Hey there! We mainly focused on bug fixing and optimizing our savefile format. Additionally, we continued the work on our world rendering and map generation, but these aren’t ready to be shown yet. Our adventure for rendering had a few interesting complications. We’ll most likely talk about them next week.

A hexagonal voxel grid featuring two different colors and a "missing texture".
The current status of the terrain render system.

Due to this, we’ll take the opportunity to start introducing our team, starting with myself, Zeknir. Over the next few weeks, we’ll continue the rest of the team and talk a bit about the history of the game.

Team Introduction – Zeknir

Hi, I’m Zeknir!
I’m the lead developer, creative director and artist for the game.

Background

I’m a guy (and presumably a dragon) from Austria, currently 21 years old, with a passion for gaming, coding, and designing things.

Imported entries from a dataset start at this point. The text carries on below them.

import Summits.CriticalPhenomena.CardyFormulaZ2.Theorems.CardySelfRefinementLagHandOffDiscreteLocalityMesh
import Summits.CriticalPhenomena.CardyFormulaZ2.Theorems.CardySelfRefinementLagHandOffDiscreteLocalityGeometry
import HarnessLib

/-!
# Patching the labellings of nested domains, I (the cut edges): helper for stub `stub_discreteLocality`
(R3a) of line `hitting-tournament` for crux `LagHandOff` (stmt-CriticalPhenomena-10268)

One mesh, lattice combinatorics and metric bookkeeping.  Let `D'' ⊆ D` be Dobrushin domains with the
same marked points `a, b`, compatible arcs (`exists_arcCompatible'`), `a` far from the removed part
`F = closure (D ∖ D'')` and `b` either in `F` or far from it.  Given a labelling `SA ⊔ SB` of the
square-lattice boundary of `Ω_δ(D)` (sides within `ε` of the arcs of `D`, cut edges `e_a`, `e_b`
near `a`, `b`) and a labelling `SA' ⊔ SB'` of the boundary of `Ω_δ(D'')` (same, for `D''`, cut edges
`e_a'`, `e_b'`), the PATCHED labelling `P ⊔ Q` of the boundary of `Ω_δ(D'')` — `P` = the `SA`-sites
`θ`-far from `F` together with the `SA'`-sites not `θ`-far from `F` — has sides within `ε` of the
arcs of `D''` and EXACTLY the cut edges `e_a` and `e_b` (if `b` is far from `F`) or `e_b'` (if
`b ∈ F`), each a side of exactly one inner face; it agrees with `SA ⊔ SB` at every `θ`-far site
(`locality_patch_cut`).  Inputs: lattice locality (`…DiscreteLocalityLattice/Mesh.lean`) at the far
sites, separation of the two arcs away from `a, b` (`…DiscreteLocalityGeometry.lean`) at the seam.
The no-forcing property of the patch is in part II (`…DiscreteLocalityPatch.lean`).
-/

noncomputable section

open Set Metric
open Literature.Probability.LatticeModels Literature.Probability.Percolation
  Literature.Probability.RandomPlanarGeometry
open Summit.CriticalPhenomena.CardyFormulaZ2.Theorems.DiscretisationFamilyExists

namespace Summit.CriticalPhenomena.CardyFormulaZ2.Cruxes.LagHandOff.HittingTournament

I left secondary technical college (or HTL as we call it here) about 1.5 years ago. I’ve personally never been a big fan of school, as it’s too much theoretical information. I like to work on projects and create something instead.

Introduction to Gaming

My siblings introduced me to games at a fairly young age with Super Mario World, which is still one of my favorite games to this day. From there on, a fascination has been growing inside of me for games and other worlds in general.

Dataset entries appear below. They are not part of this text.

import Mathlib

/-!
# Clause 13-J/13-R, brick n3 LAYER D (GLUING ALGEBRA, monotonicity): the common-shape coefficients are monotone in the kernel constants

Route `FilamentSkeletonRss`, ∃-side clause 13 (`Clause13RNearStraightL` stmt-NavierStokesRegularity-23612; typing-agnostic); companion of
`…Clause13ModelGluingAlgebra` (p706422).  The coefficients `α_s, δ_s` produced by `window_piece_shape`, `band_piece_shape`, `low_piece_shape`,
`far_piece_shape` are polynomials / rational functions of the kernel `L¹` moments (`‖k‖₁, ‖t k‖₁, ‖k′‖₁, ‖t k′‖₁, …`) with NONNEGATIVE coefficients,
hence monotone in each of them.  This lets the gluing theorem be stated with UPPER BOUNDS `∫|k| ≤ K, …` on the moments (the only form available for
kernels that are differences of scaled mother kernels) instead of their exact values:
`window_shape_mono`, `band_shape_mono`, `low_shape_mono`, `far_shape_mono`.  Pure real arithmetic.
Lane ns-filament-19175-p1 g17; `--supports stmt-NavierStokesRegularity-23612 --as helper`.
HONEST FRAMING: arithmetic bookkeeping for helper lemmas about an explicit 1-D model operator attached to a HYPOTHETICAL filament skeleton on the
NEGATIVE side of a MODEL route; nothing here bears on Navier–Stokes regularity or blow-up.
-/

noncomputable section

namespace Summit.NavierStokesRegularity.NavierStokesRegularity.Theorems.MatchedKernel
set_option linter.dupNamespace false

/-- **Window-type coefficients are monotone** in `(K, K₁, K′, K′₁)`. [folklore] -/
theorem window_shape_mono {G κ Λ L₁ L₂ b₁ b₂ R nL nY K K₁ K' K'₁ Kb Kb₁ Kb' Kb'₁ : ℝ} (hG : 0 < G) (hκ : 0 < κ) (hΛ : 0 ≤ Λ)
    (hL₁ : 0 ≤ L₁) (hL₂ : 0 ≤ L₂) (hb₁ : 0 ≤ b₁) (hb₂ : 0 ≤ b₂) (hR : 0 ≤ R) (hnL : 0 ≤ nL) (hnY : 0 ≤ nY)
    (hK : 0 ≤ K) (hK₁ : 0 ≤ K₁) (hK' : 0 ≤ K') (hK'₁ : 0 ≤ K'₁) (eK : K ≤ Kb) (eK₁ : K₁ ≤ Kb₁) (eK' : K' ≤ Kb') (eK'₁ : K'₁ ≤ Kb'₁) :
    K ^ 2 / (G * κ) * (nL * nY)
        + ((Λ * (K'₁ + K) + (L₁ + L₂) * K₁ + (b₁ + b₂) * K + Real.sqrt 2 * Λ * K'₁) + Real.sqrt 2 * Λ * K' * R) * K / (G * κ) * nY ^ 2
      ≤ Kb ^ 2 / (G * κ) * (nL * nY)
        + ((Λ * (Kb'₁ + Kb) + (L₁ + L₂) * Kb₁ + (b₁ + b₂) * Kb + Real.sqrt 2 * Λ * Kb'₁) + Real.sqrt 2 * Λ * Kb' * R) * Kb / (G * κ) * nY ^ 2 := by
  have hKb : 0 ≤ Kb := hK.trans eK
  have hKb₁ : 0 ≤ Kb₁ := hK₁.trans eK₁
  have hKb' : 0 ≤ Kb' := hK'.trans eK'
  have hKb'₁ : 0 ≤ Kb'₁ := hK'₁.trans eK'₁
  gcongr

/-- **Band coefficients are monotone** in `(K, K₁, C)`. [folklore] -/
theorem band_shape_mono {G σ₀ q R nL nY K K₁ C Kb Kb₁ Cb : ℝ} (hG : 0 < G) (hσ : 0 < σ₀) (hR : 0 ≤ R) (hnL : 0 ≤ nL) (hnY : 0 ≤ nY)
    (hK : 0 ≤ K) (hK₁ : 0 ≤ K₁) (hC : 0 ≤ C) (eK : K ≤ Kb) (eK₁ : K₁ ≤ Kb₁) (eC : C ≤ Cb) :
    √q * (Real.sqrt 2 * (K * R + K₁)) * K / (G * σ₀) * (nL * nY) + √q * (Real.sqrt 2 * (K * R + K₁)) * C / (G * σ₀) * nY ^ 2
      ≤ √q * (Real.sqrt 2 * (Kb * R + Kb₁)) * Kb / (G * σ₀) * (nL * nY) + √q * (Real.sqrt 2 * (Kb * R + Kb₁)) * Cb / (G * σ₀) * nY ^ 2 := by
  have hKb : 0 ≤ Kb := hK.trans eK
  have hKb₁ : 0 ≤ Kb₁ := hK₁.trans eK₁
  have hCb : 0 ≤ Cb := hC.trans eC
  gcongr

/-- **S0 coefficients are monotone** in `(K, K₁, C)`. [folklore] -/
theorem low_shape_mono {q θ g Λ b₁ b₂ R nL nY K K₁ C Kb Kb₁ Cb : ℝ} (hq : 0 < q) (hθ : 0 < θ) (hg : 0 < g) (hb₁ : 0 ≤ b₁) (hb₂ : 0 ≤ b₂)
    (hR : 0 ≤ R) (hnL : 0 ≤ nL) (hnY : 0 ≤ nY) (hK : 0 ≤ K) (hK₁ : 0 ≤ K₁) (hC : 0 ≤ C) (eK : K ≤ Kb) (eK₁ : K₁ ≤ Kb₁) (eC : C ≤ Cb) :
    q / θ ^ 2 * (2 / g) * K ^ 2 * (nL * nY)
        + (θ / (Real.pi * √q) * K ^ 2 * (2 * R) + q / θ ^ 2 * (2 / g * (C * K + (b₁ + b₂) * K ^ 2) + Λ ^ 2 / g ^ 2 * (2 * (K * R + K₁) ^ 2))) * nY ^ 2
      ≤ q / θ ^ 2 * (2 / g) * Kb ^ 2 * (nL * nY)
        + (θ / (Real.pi * √q) * Kb ^ 2 * (2 * R) + q / θ ^ 2 * (2 / g * (Cb * Kb + (b₁ + b₂) * Kb ^ 2) + Λ ^ 2 / g ^ 2 * (2 * (Kb * R + Kb₁) ^ 2)))
          * nY ^ 2 := by
  have hKb : 0 ≤ Kb := hK.trans eK
  have hKb₁ : 0 ≤ Kb₁ := hK₁.trans eK₁
  have hCb : 0 ≤ Cb := hC.trans eC
  gcongr

/-- **FAR coefficients are monotone** in `(K, αT, δT, CF, RW)`. [folklore] -/
theorem far_shape_mono {β₀ ε Λ ℓ cH η nL nY K αT δT CF RW Kb αTb δTb CFb RWb : ℝ} (hβ₀ : 0 < β₀) (hε : 0 ≤ ε) (hε1 : ε < 1) (hΛ : 0 ≤ Λ)
    (hℓ : 0 ≤ ℓ) (hcH : 0 ≤ cH) (hη : 0 < η) (hnL : 0 ≤ nL) (hnY : 0 ≤ nY) (hK : 0 ≤ K) (hαT : 0 ≤ αT) (hδT : 0 ≤ δT) (hCF : 0 ≤ CF)
    (hRW : 0 ≤ RW) (eK : K ≤ Kb) (eαT : αT ≤ αTb) (eδT : δT ≤ δTb) (eCF : CF ≤ CFb) (eRW : RW ≤ RWb) :
    (1 + ε) ^ 2 * (1 + K) * ((1 + K) + Λ * αT / (2 * η)) / (β₀ * (1 - ε) ^ 2) * (nL * nY)
        + ((1 + ε) ^ 2 * (1 + K) * Λ * (δT / (2 * η) + η / 2) + (1 + ε) * (1 + K) * ((1 + ε) * CF + cH * (1 + K) + ℓ * Λ * RW))
            / (β₀ * (1 - ε) ^ 2) * nY ^ 2
      ≤ (1 + ε) ^ 2 * (1 + Kb) * ((1 + Kb) + Λ * αTb / (2 * η)) / (β₀ * (1 - ε) ^ 2) * (nL * nY)
        + ((1 + ε) ^ 2 * (1 + Kb) * Λ * (δTb / (2 * η) + η / 2) + (1 + ε) * (1 + Kb) * ((1 + ε) * CFb + cH * (1 + Kb) + ℓ * Λ * RWb))
            / (β₀ * (1 - ε) ^ 2) * nY ^ 2 := by
  have hKb : 0 ≤ Kb := hK.trans eK
  have hCFb : 0 ≤ CFb := hCF.trans eCF
  have hαTb : 0 ≤ αTb := hαT.trans eαT
  have hδTb : 0 ≤ δTb := hδT.trans eδT
  have hRWb : 0 ≤ RWb := hRW.trans eRW
  have h1e : 0 < (1 - ε) ^ 2 := pow_pos (by linarith) 2
  have hden : 0 < β₀ * (1 - ε) ^ 2 := mul_pos hβ₀ h1e
  gcongr

/-- Monotonicity of a window-type error constant `C = Λ(K′₁+K) + (L₁+L₂)K₁` (the S0 one). [folklore] -/
theorem lowC_mono {Λ L₁ L₂ K K₁ K'₁ Kb Kb₁ Kb'₁ : ℝ} (hΛ : 0 ≤ Λ) (hL₁ : 0 ≤ L₁) (hL₂ : 0 ≤ L₂) (eK : K ≤ Kb) (eK₁ : K₁ ≤ Kb₁)
    (eK'₁ : K'₁ ≤ Kb'₁) : Λ * (K'₁ + K) + (L₁ + L₂) * K₁ ≤ Λ * (Kb'₁ + Kb) + (L₁ + L₂) * Kb₁ := by
  gcongr

/-- Monotonicity of the band error constant `C = Λ((K′a₁+K′b₁) + (Ka+Kb)) + (L₁+L₂)(Ka₁+Kb₁) + (Λ+b₁+3b₂)(Ka+Kb)`. [folklore] -/
theorem bandC_mono {Λ L₁ L₂ b₁ b₂ Ka Kb Ka1 Kb1 Kad1 Kbd1 Kab Kbb Ka1b Kb1b Kad1b Kbd1b : ℝ} (hΛ : 0 ≤ Λ) (hL₁ : 0 ≤ L₁) (hL₂ : 0 ≤ L₂)
    (hb₁ : 0 ≤ b₁) (hb₂ : 0 ≤ b₂) (e1 : Ka ≤ Kab) (e2 : Kb ≤ Kbb) (e3 : Ka1 ≤ Ka1b) (e4 : Kb1 ≤ Kb1b) (e5 : Kad1 ≤ Kad1b) (e6 : Kbd1 ≤ Kbd1b) :
    Λ * ((Kad1 + Kbd1) + (Ka + Kb)) + (L₁ + L₂) * (Ka1 + Kb1) + (Λ + b₁ + 3 * b₂) * (Ka + Kb)
      ≤ Λ * ((Kad1b + Kbd1b) + (Kab + Kbb)) + (L₁ + L₂) * (Ka1b + Kb1b) + (Λ + b₁ + 3 * b₂) * (Kab + Kbb) := by
  gcongr

/-- Monotonicity of the far operator constant `CF = Λ₂(K′₂ + K₁) + (L₁+L₂)K₁`. [folklore] -/
theorem farCF_mono {Λ₂ L₁ L₂ K₁ K'₂ Kb₁ Kb'₂ : ℝ} (hΛ₂ : 0 ≤ Λ₂) (hL₁ : 0 ≤ L₁) (hL₂ : 0 ≤ L₂) (eK₁ : K₁ ≤ Kb₁) (eK'₂ : K'₂ ≤ Kb'₂) :
    Λ₂ * (K'₂ + K₁) + (L₁ + L₂) * K₁ ≤ Λ₂ * (Kb'₂ + Kb₁) + (L₁ + L₂) * Kb₁ := by
  gcongr

/-- Monotonicity of the far weight constant `RW = R + √2(K R + K₁)`. [folklore] -/
theorem farRW_mono {R K K₁ Kb Kb₁ : ℝ} (hR : 0 ≤ R) (eK : K ≤ Kb) (eK₁ : K₁ ≤ Kb₁) :
    R + Real.sqrt 2 * (K * R + K₁) ≤ R + Real.sqrt 2 * (Kb * R + Kb₁) := by
  gcongr

/-- Transitivity helpers: `nH ≤ (1+K)nY`, `K ≤ K̄` ⟹ `nH ≤ (1+K̄)nY`; `nWH ≤ RW·nY`, `RW ≤ R̄W` ⟹ `nWH ≤ R̄W·nY`;
`nLH ≤ (1+K)nL + ΛnT + CF·nY` ⟹ the same with bars. [folklore] -/
theorem far_atoms_mono {nY nL nT nH nWH nLH Λ K Kb RW RWb CF CFb : ℝ} (hnY : 0 ≤ nY) (hnL : 0 ≤ nL) (eK : K ≤ Kb) (eRW : RW ≤ RWb)
    (eCF : CF ≤ CFb) (hH : nH ≤ (1 + K) * nY) (hWH : nWH ≤ RW * nY) (hLH : nLH ≤ (1 + K) * nL + Λ * nT + CF * nY) :
    nH ≤ (1 + Kb) * nY ∧ nWH ≤ RWb * nY ∧ nLH ≤ (1 + Kb) * nL + Λ * nT + CFb * nY := by
  refine ⟨hH.trans ?_, hWH.trans ?_, hLH.trans ?_⟩
  · gcongr
  · gcongr
  · gcongr

end Summit.NavierStokesRegularity.NavierStokesRegularity.Theorems.MatchedKernel

end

I’ve played a wide variety of games, ranging from platformers and RPGs to strategy and shooters. The only genre that I’ve never really been enjoying are online arena games, like MOBAs.

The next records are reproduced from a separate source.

import Mathlib
import Summits.Ventures.PercRepro.TriangleCapBowtie
import Summits.Ventures.PercRepro.TriangleCapCherryDiamond
import Summits.Ventures.PercRepro.TriangleCapDiagonal

/-!
# PercRepro — the `(5, 6)` row of the `K₄⁻`-free cherry table is exactly `10` in the kernel (p3, gen 30)

The engine's census (INBOX 12184, DATA-INDEX 840) reads `10` at `(k, m) = (5, 6)`: the bowtie (two triangles on a
common vertex) attains it (TriangleCapBowtie: `cherries_bowtie = 10`, `k4mFree_bowtie`, `card_edges_bowtie = 6`), and
no `K₄⁻`-free graph on `5` vertices with `6` edges beats it.  This module is the upper bound, so the row is exact:

* `deg_le_two_of_deg_eq_four` — if some vertex has degree `4` (it sees everything), every other vertex has degree
  `≤ 2` (`deg_add_deg_le_succ_of_adj`: `d(v) + d(w) ≤ k + 1 = 6` on an edge of a `K₄⁻`-free graph);
* `cherries_le_ten_of_deg_eq_four` — then `cherries ≤ C(4, 2) + 4 · 1 = 10`;
* `one_le_deg_of_k4mFree` — no vertex is isolated: the other four would carry all `6` edges, i.e. `12 > 8` ordered
  adjacent pairs on a `4`-set;
* `cherries_le_ten_of_deg_le_three` — if every degree is `≤ 3` (hence in `{1, 2, 3}`), `2·C(d, 2) + 3 ≤ 3d`
  termwise gives `2·cherries + 15 ≤ 3 · 12`, i.e. `cherries ≤ 10`;
* **`cherries_le_ten_of_k4mFree`** — every `K₄⁻`-free graph on `Fin 5` with `6` edges has `cherries ≤ 10`;
* **`five_six_exact`** — the `(5, 6)` row: the maximum is exactly `10`, attained by the bowtie.

Axioms: standard.
-/

namespace PercRepro

namespace TriangleCap

namespace C047

open Finset

/-- On `Fin 5` every degree is `≤ 4`. -/
theorem deg_le_four (D : SimpleGraph (Fin 5)) [DecidableRel D.Adj] (v : Fin 5) : deg D v ≤ 4 := by
  have hsub : univ.filter (fun w => D.Adj v w) ⊆ univ.erase v := by
    intro w hw
    rw [mem_filter] at hw
    rw [mem_erase]
    exact ⟨(D.ne_of_adj hw.2).symm, mem_univ _⟩
  have h := card_le_card hsub
  rw [card_erase_of_mem (mem_univ v), card_univ, Fintype.card_fin] at h
  exact h

/-- A vertex of degree `4` on `Fin 5` is adjacent to every other vertex. -/
theorem adj_of_deg_eq_four (D : SimpleGraph (Fin 5)) [DecidableRel D.Adj] {v : Fin 5} (hv : deg D v = 4)
    {w : Fin 5} (hw : w ≠ v) : D.Adj v w := by
  have hsub : univ.filter (fun x => D.Adj v x) ⊆ univ.erase v := by
    intro x hx
    rw [mem_filter] at hx
    rw [mem_erase]
    exact ⟨(D.ne_of_adj hx.2).symm, mem_univ _⟩
  have hcard : (univ.erase v).card ≤ (univ.filter (fun x => D.Adj v x)).card := by
    rw [card_erase_of_mem (mem_univ v), card_univ, Fintype.card_fin]
    unfold deg at hv
    omega
  have heq := eq_of_subset_of_card_le hsub hcard
  have hmem : w ∈ univ.erase v := mem_erase.mpr ⟨hw, mem_univ _⟩
  rw [← heq, mem_filter] at hmem
  exact hmem.2

/-- In a `K₄⁻`-free graph on `Fin 5` with a vertex of degree `4`, every other vertex has degree `≤ 2`. -/
theorem deg_le_two_of_deg_eq_four (D : SimpleGraph (Fin 5)) [DecidableRel D.Adj] (hK : K4mFree D)
    {v : Fin 5} (hv : deg D v = 4) {w : Fin 5} (hw : w ≠ v) : deg D w ≤ 2 := by
  have h := deg_add_deg_le_succ_of_adj D hK (adj_of_deg_eq_four D hv hw)
  rw [Fintype.card_fin] at h
  omega

/-- **The degree-`4` case:** `cherries ≤ C(4, 2) + 4 = 10`. -/
theorem cherries_le_ten_of_deg_eq_four (D : SimpleGraph (Fin 5)) [DecidableRel D.Adj] (hK : K4mFree D)
    {v : Fin 5} (hv : deg D v = 4) : cherries D ≤ 10 := by
  unfold cherries
  rw [← add_sum_erase univ _ (mem_univ v), hv]
  have hrest : ∑ x ∈ univ.erase v, (deg D x).choose 2 ≤ ∑ _x ∈ univ.erase v, 1 :=
    sum_le_sum (fun x hx =>
      choose_two_le_one_of_le_two _ (deg_le_two_of_deg_eq_four D hK hv (mem_erase.mp hx).1))
  rw [sum_const, smul_eq_mul, mul_one, card_erase_of_mem (mem_univ v), card_univ, Fintype.card_fin] at hrest
  have h6 : Nat.choose 4 2 = 6 := by decide
  omega

/-- The ordered adjacent pairs are the pairs inside `univ.erase u` together with those touching `u`. -/
theorem card_adjPairsAll_le_adjPairs_erase {V : Type*} [Fintype V] [DecidableEq V] (D : SimpleGraph V)
    [DecidableRel D.Adj] (u : V) :
    (adjPairsAll D).card ≤ adjPairs D (univ.erase u) + deg D u + deg D u := by
  have hsub : adjPairsAll D ⊆ ((univ.erase u ×ˢ univ.erase u).filter (fun p => D.Adj p.1 p.2) ∪
      (adjPairsAll D).filter (fun p => p.1 = u)) ∪ (adjPairsAll D).filter (fun p => p.2 = u) := by
    intro p hp
    rw [mem_union, mem_union, mem_filter, mem_filter, mem_filter, mem_product, mem_erase, mem_erase]
    by_cases h1 : p.1 = u
    · exact Or.inl (Or.inr ⟨hp, h1⟩)
    · by_cases h2 : p.2 = u
      · exact Or.inr ⟨hp, h2⟩
      · exact Or.inl (Or.inl ⟨⟨⟨h1, mem_univ _⟩, ⟨h2, mem_univ _⟩⟩, (mem_filter.mp hp).2⟩)
  calc (adjPairsAll D).card
      ≤ (((univ.erase u ×ˢ univ.erase u).filter (fun p => D.Adj p.1 p.2) ∪
          (adjPairsAll D).filter (fun p => p.1 = u)) ∪ (adjPairsAll D).filter (fun p => p.2 = u)).card :=
        card_le_card hsub
    _ ≤ ((univ.erase u ×ˢ univ.erase u).filter (fun p => D.Adj p.1 p.2) ∪
          (adjPairsAll D).filter (fun p => p.1 = u)).card + ((adjPairsAll D).filter (fun p => p.2 = u)).card :=
        card_union_le _ _
    _ ≤ ((univ.erase u ×ˢ univ.erase u).filter (fun p => D.Adj p.1 p.2)).card +
          ((adjPairsAll D).filter (fun p => p.1 = u)).card + ((adjPairsAll D).filter (fun p => p.2 = u)).card := by
        gcongr
        exact card_union_le _ _
    _ = adjPairs D (univ.erase u) + deg D u + deg D u := by
        rw [card_filter_fst_eq, card_filter_snd_eq]
        rfl

/-- **No isolated vertex:** in a `K₄⁻`-free graph on `Fin 5` with `6` edges every degree is `≥ 1` (an isolated
vertex leaves all `12` ordered adjacent pairs on the other four vertices). -/
theorem one_le_deg_of_k4mFree (D : SimpleGraph (Fin 5)) [DecidableRel D.Adj] (hK : K4mFree D)
    (hm : D.edgeFinset.card = 6) (u : Fin 5) : 1 ≤ deg D u := by
  by_contra h0
  have hu : deg D u = 0 := by omega
  have h := card_adjPairsAll_le_adjPairs_erase D u
  rw [card_adjPairsAll, hm, hu] at h
  have h4 : adjPairs D (univ.erase u) ≤ 8 :=
    hK _ (by rw [card_erase_of_mem (mem_univ u), card_univ, Fintype.card_fin])
  omega

/-- `2·C(d, 2) + 3 ≤ 3d` for `1 ≤ d ≤ 3`. -/
theorem two_mul_choose_two_add_three_le (d : ℕ) (h1 : 1 ≤ d) (h3 : d ≤ 3) :
    2 * d.choose 2 + 3 ≤ 3 * d := by
  interval_cases d <;> decide

/-- **The maximum-degree-`≤ 3` case:** with every degree in `{1, 2, 3}`, `2·cherries + 15 ≤ 3 · 12`. -/
theorem cherries_le_ten_of_deg_le_three (D : SimpleGraph (Fin 5)) [DecidableRel D.Adj] (hK : K4mFree D)
    (hm : D.edgeFinset.card = 6) (h3 : ∀ v, deg D v ≤ 3) : cherries D ≤ 10 := by
  have hsum : ∑ v, (2 * (deg D v).choose 2 + 3) ≤ ∑ v, 3 * deg D v :=
    sum_le_sum (fun v _ => two_mul_choose_two_add_three_le _ (one_le_deg_of_k4mFree D hK hm v) (h3 v))
  rw [sum_add_distrib, ← mul_sum, ← mul_sum, sum_const, smul_eq_mul, card_univ, Fintype.card_fin,
    sum_deg_eq, hm] at hsum
  unfold cherries
  omega

/-- **THE `(5, 6)` UPPER BOUND:** every `K₄⁻`-free graph on `Fin 5` with `6` edges has `Σ_v C(d(v), 2) ≤ 10`. -/
theorem cherries_le_ten_of_k4mFree (D : SimpleGraph (Fin 5)) [DecidableRel D.Adj] (hK : K4mFree D)
    (hm : D.edgeFinset.card = 6) : cherries D ≤ 10 := by
  by_cases h4 : ∃ v, deg D v = 4
  · obtain ⟨v, hv⟩ := h4
    exact cherries_le_ten_of_deg_eq_four D hK hv
  · push Not at h4
    refine cherries_le_ten_of_deg_le_three D hK hm (fun v => ?_)
    have := deg_le_four D v
    have := h4 v
    omega

/-- **THE `(5, 6)` ROW IS EXACT:** the `K₄⁻`-free cherry maximum on `5` vertices with `6` edges is `10`, attained
by the bowtie. -/
theorem five_six_exact :
    (∀ (D : SimpleGraph (Fin 5)) [DecidableRel D.Adj], K4mFree D → D.edgeFinset.card = 6 → cherries D ≤ 10) ∧
      ∃ (D : SimpleGraph (Fin 5)) (_ : DecidableRel D.Adj),
        K4mFree D ∧ D.edgeFinset.card = 6 ∧ cherries D = 10 :=
  ⟨fun D _ hK hm => cherries_le_ten_of_k4mFree D hK hm,
    ⟨bowtie, inferInstance, k4mFree_bowtie, card_edges_bowtie, cherries_bowtie⟩⟩

end C047

end TriangleCap

end PercRepro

There are multiple games which influenced me quite a bit. Spyro introduced me to the greatness of fictional worlds. Age of Empires II made me love strategy games. Roller Coaster Tycoon and Minecraft showed me the amazing possibilities of sandbox games. Undertale and Paper Mario made me think differently about characters and stories. And there are at lotmore games…

Why Game Development

With Little Big Planet I quickly realized that creating games is as interesting as playing them for me and that I’d like to do that in the future. So, with the age of 7, I started to learn coding with books (of course in a very basic matter). Later, I switched to C# and am really happy with it.

Of course, games need graphics as well, so I began to create pixel and vector art just by looking at other games and fooling around. I’m not the greatest artist out there, but it’s good enough for me.

I started many, many failed projects over the past few years and the first game I actually somewhat finished was a little shoot-em-up about 3 years ago.

A short gameplay video of my shoot-em-up

After that, I participated twice in Ludum Dare with @Traincraft (you can find our entries here) and now I’m working on Bio Colonies.

I’m also very fascinated by world building and game design. I love thinking up foreign worlds and their interactions with players. I’m currently creating an original setting and system for my pen and paper hobby.

For everyone trying to get into these topics, I can just recommend to look at other good games. Try to figure out what exactly did they do to make it fun and interesting. That’s the way I started learning about game design and so far it proved to be a good approach.

What am I doing

So, what am I doing for Bio Colonies? As stated above I’m the lead developer and creative director.

As the lead developer, I’m trying to make sure that the code we write will eventually turn out to run Bio Colonies. While we mainly make decisions as a team, I’m giving the thing a bit of direction and trying to figure out problems before we start implementing them. Of course, this doesn’t always work out, but we’re learning.

As the creative director I’m managing the creative aspect of game design. Where does the game take place? What can the player do in the game? Is it fun or annoying to do something? These are the types of questions I try to answer.

Additionally, I’m also creating the graphics for the game, with my limited knowledge about graphics design.

Next Steps

We are currently in the process of finishing up the first version of the map renderer and terrain generator. Due to a big bug in the conversion of coordinates, we didn’t finish this week.